Dataset entries:
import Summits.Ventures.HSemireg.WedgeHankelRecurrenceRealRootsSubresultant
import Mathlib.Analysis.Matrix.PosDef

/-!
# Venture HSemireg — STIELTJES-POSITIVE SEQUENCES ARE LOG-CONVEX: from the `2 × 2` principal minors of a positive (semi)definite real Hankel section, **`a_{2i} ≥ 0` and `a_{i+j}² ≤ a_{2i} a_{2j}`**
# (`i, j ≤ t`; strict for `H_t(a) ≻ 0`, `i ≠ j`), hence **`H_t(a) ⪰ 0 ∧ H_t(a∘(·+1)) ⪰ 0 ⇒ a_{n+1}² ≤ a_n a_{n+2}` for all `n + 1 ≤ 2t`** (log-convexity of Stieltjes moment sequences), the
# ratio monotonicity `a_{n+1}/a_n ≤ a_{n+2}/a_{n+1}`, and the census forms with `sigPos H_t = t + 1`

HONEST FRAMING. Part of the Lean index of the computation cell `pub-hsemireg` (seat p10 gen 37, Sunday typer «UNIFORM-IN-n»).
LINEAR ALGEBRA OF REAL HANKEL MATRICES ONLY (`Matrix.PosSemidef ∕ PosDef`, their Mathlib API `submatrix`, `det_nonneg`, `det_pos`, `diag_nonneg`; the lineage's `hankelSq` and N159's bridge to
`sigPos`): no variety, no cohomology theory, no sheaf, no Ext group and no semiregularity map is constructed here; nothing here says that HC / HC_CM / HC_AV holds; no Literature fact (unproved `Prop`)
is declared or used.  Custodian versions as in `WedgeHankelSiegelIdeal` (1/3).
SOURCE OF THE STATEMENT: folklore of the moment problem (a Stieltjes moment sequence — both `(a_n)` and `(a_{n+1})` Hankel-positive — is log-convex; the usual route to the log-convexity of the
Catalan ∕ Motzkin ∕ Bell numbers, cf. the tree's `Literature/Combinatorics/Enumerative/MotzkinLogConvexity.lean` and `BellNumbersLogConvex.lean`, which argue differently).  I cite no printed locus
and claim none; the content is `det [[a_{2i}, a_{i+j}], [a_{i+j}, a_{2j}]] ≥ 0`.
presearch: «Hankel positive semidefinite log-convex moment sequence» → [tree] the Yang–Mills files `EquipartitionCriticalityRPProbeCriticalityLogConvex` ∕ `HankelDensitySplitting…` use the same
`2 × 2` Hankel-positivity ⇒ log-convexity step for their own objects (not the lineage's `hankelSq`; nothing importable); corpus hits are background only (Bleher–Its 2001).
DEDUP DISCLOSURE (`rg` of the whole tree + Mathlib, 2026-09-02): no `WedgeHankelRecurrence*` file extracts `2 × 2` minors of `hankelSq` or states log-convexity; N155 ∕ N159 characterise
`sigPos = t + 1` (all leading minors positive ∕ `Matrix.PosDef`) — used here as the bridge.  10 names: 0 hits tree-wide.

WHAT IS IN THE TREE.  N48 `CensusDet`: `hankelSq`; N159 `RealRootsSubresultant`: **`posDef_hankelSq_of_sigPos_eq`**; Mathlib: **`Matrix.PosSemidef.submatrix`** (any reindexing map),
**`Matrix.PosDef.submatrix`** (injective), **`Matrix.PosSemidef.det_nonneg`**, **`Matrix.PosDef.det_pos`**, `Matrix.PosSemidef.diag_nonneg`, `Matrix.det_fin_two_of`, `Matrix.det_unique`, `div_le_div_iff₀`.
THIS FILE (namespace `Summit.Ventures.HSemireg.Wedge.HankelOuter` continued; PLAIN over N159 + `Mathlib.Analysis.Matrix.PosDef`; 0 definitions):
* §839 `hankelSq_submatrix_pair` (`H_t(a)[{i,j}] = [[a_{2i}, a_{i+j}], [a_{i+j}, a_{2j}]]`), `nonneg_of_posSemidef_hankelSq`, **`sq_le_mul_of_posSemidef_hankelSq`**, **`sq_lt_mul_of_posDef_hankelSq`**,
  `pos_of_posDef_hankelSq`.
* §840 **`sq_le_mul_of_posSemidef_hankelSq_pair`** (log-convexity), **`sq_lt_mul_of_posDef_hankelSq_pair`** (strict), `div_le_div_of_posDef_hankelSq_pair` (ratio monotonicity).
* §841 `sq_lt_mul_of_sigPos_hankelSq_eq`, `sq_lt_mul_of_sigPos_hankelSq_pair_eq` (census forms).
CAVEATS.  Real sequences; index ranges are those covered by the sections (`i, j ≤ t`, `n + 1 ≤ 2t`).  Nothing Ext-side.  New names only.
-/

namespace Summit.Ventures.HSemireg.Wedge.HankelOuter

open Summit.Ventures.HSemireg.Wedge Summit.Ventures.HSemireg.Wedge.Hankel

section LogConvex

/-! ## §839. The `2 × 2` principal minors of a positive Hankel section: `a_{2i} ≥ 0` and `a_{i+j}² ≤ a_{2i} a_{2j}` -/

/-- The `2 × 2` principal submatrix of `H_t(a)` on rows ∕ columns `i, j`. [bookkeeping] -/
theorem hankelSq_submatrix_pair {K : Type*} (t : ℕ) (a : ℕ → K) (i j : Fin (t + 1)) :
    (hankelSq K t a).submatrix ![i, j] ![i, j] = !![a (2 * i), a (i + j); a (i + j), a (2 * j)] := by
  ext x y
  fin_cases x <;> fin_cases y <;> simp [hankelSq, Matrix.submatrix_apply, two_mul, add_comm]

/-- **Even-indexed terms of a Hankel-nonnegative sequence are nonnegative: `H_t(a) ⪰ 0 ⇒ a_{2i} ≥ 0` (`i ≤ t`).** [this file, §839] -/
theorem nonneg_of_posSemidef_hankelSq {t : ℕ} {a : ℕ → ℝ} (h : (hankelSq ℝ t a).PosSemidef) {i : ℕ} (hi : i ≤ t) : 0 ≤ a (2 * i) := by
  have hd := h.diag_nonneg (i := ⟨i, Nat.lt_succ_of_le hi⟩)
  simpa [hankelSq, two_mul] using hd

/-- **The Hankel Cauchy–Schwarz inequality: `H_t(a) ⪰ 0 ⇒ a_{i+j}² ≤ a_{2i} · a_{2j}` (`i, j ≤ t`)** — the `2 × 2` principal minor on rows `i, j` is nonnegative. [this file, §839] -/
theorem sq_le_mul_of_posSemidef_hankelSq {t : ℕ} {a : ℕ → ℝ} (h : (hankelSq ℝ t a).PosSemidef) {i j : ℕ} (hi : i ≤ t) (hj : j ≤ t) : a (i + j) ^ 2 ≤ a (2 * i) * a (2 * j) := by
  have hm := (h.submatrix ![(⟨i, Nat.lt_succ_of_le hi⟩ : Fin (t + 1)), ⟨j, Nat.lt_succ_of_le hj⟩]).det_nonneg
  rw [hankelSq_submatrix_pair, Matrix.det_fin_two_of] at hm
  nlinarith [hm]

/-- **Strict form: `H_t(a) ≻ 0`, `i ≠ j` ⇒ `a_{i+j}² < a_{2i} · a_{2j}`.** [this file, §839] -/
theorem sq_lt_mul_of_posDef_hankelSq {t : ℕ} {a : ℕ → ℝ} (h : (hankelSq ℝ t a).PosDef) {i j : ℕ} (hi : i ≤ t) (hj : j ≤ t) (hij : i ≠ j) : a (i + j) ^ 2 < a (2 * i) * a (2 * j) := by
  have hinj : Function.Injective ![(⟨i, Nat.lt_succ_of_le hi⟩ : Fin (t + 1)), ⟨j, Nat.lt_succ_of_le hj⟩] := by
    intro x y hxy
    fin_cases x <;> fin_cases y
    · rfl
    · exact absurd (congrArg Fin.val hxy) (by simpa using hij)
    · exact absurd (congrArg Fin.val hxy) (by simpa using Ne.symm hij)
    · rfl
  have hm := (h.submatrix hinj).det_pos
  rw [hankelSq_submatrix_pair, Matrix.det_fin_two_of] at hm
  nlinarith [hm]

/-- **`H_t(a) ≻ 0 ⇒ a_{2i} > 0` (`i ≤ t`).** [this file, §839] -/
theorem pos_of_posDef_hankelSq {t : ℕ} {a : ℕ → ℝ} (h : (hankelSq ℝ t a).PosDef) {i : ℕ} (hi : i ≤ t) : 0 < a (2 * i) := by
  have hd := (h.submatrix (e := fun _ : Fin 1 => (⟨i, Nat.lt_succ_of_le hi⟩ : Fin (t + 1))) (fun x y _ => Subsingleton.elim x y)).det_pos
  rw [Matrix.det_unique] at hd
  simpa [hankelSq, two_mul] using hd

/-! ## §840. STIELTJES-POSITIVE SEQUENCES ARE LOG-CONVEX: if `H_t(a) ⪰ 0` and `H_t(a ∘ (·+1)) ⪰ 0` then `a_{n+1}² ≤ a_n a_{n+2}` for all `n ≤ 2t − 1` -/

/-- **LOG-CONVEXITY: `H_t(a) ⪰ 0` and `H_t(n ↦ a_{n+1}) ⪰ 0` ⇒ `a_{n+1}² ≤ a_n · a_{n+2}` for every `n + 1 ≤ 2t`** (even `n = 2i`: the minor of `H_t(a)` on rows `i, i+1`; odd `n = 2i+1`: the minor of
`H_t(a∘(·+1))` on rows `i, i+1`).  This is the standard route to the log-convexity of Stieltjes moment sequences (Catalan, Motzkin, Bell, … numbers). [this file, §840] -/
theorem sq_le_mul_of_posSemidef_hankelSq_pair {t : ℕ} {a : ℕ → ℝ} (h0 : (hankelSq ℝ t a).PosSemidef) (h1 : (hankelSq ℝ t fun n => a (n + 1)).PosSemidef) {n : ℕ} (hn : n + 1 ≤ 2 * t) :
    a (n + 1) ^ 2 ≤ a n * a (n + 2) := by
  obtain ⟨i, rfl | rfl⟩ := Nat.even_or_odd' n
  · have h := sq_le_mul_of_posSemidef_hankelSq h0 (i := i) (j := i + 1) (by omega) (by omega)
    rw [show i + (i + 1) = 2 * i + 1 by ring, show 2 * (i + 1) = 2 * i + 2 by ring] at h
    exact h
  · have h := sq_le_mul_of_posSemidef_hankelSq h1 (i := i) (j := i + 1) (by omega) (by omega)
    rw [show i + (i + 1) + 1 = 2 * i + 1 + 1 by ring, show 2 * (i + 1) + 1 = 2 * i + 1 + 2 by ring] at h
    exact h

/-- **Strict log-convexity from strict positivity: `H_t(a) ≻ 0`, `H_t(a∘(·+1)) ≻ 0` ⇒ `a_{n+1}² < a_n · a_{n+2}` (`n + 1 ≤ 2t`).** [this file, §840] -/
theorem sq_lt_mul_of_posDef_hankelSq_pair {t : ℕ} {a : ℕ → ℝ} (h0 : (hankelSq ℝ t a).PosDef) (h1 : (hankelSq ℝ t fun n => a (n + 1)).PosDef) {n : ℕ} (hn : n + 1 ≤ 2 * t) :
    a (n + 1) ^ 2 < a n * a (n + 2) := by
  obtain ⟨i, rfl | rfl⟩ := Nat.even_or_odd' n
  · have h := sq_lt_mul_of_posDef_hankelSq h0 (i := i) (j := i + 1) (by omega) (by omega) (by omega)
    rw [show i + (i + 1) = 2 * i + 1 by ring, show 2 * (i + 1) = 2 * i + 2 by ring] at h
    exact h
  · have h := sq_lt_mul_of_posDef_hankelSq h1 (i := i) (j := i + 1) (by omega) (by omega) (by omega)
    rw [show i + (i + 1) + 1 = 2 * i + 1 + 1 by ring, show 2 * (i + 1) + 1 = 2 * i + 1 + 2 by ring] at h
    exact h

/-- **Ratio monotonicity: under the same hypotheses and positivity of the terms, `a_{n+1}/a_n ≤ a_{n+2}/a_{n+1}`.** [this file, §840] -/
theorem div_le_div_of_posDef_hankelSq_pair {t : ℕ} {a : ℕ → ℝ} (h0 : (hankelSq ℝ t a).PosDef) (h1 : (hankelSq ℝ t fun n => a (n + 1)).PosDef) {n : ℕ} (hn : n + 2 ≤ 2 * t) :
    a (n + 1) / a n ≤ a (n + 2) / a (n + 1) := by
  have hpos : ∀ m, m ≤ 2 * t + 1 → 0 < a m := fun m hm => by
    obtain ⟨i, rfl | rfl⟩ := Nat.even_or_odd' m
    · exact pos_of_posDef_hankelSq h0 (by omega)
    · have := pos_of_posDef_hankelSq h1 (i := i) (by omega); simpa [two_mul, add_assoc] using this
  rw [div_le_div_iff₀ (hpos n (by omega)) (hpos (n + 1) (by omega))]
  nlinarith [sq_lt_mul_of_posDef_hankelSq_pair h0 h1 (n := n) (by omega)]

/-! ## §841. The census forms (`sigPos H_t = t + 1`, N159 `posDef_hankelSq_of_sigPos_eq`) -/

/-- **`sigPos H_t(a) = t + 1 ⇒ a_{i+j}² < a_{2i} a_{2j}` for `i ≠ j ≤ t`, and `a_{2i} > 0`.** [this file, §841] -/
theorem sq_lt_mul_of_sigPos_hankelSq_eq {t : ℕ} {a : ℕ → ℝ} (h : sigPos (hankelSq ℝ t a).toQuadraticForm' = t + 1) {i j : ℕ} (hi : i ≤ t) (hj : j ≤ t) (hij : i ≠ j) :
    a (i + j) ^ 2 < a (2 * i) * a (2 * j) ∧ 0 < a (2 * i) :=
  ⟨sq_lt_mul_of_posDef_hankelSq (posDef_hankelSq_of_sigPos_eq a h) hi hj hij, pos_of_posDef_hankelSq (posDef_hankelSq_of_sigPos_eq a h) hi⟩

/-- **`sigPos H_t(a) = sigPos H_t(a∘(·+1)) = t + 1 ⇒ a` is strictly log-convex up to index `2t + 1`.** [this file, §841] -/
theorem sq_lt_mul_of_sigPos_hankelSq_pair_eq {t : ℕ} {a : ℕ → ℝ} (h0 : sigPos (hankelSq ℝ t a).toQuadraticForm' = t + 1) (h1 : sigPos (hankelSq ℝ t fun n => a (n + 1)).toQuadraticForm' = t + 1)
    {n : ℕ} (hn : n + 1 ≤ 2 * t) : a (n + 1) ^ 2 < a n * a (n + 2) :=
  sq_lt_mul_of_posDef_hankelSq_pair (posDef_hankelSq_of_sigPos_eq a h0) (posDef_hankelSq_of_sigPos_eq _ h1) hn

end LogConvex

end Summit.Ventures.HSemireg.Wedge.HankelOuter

What to do:
From the records above, give again exactly the lines running from the line with "fin_cases x <;> fin_cases y <;>" to the line with "of a Hankel-nonnegative", inclusive.

Output of the exercise:
  fin_cases x <;> fin_cases y <;> simp [hankelSq, Matrix.submatrix_apply, two_mul, add_comm]

/-- **Even-indexed terms of a Hankel-nonnegative sequence are nonnegative: `H_t(a) ⪰ 0 ⇒ a_{2i} ≥ 0` (`i ≤ t`).** [this file, §839] -/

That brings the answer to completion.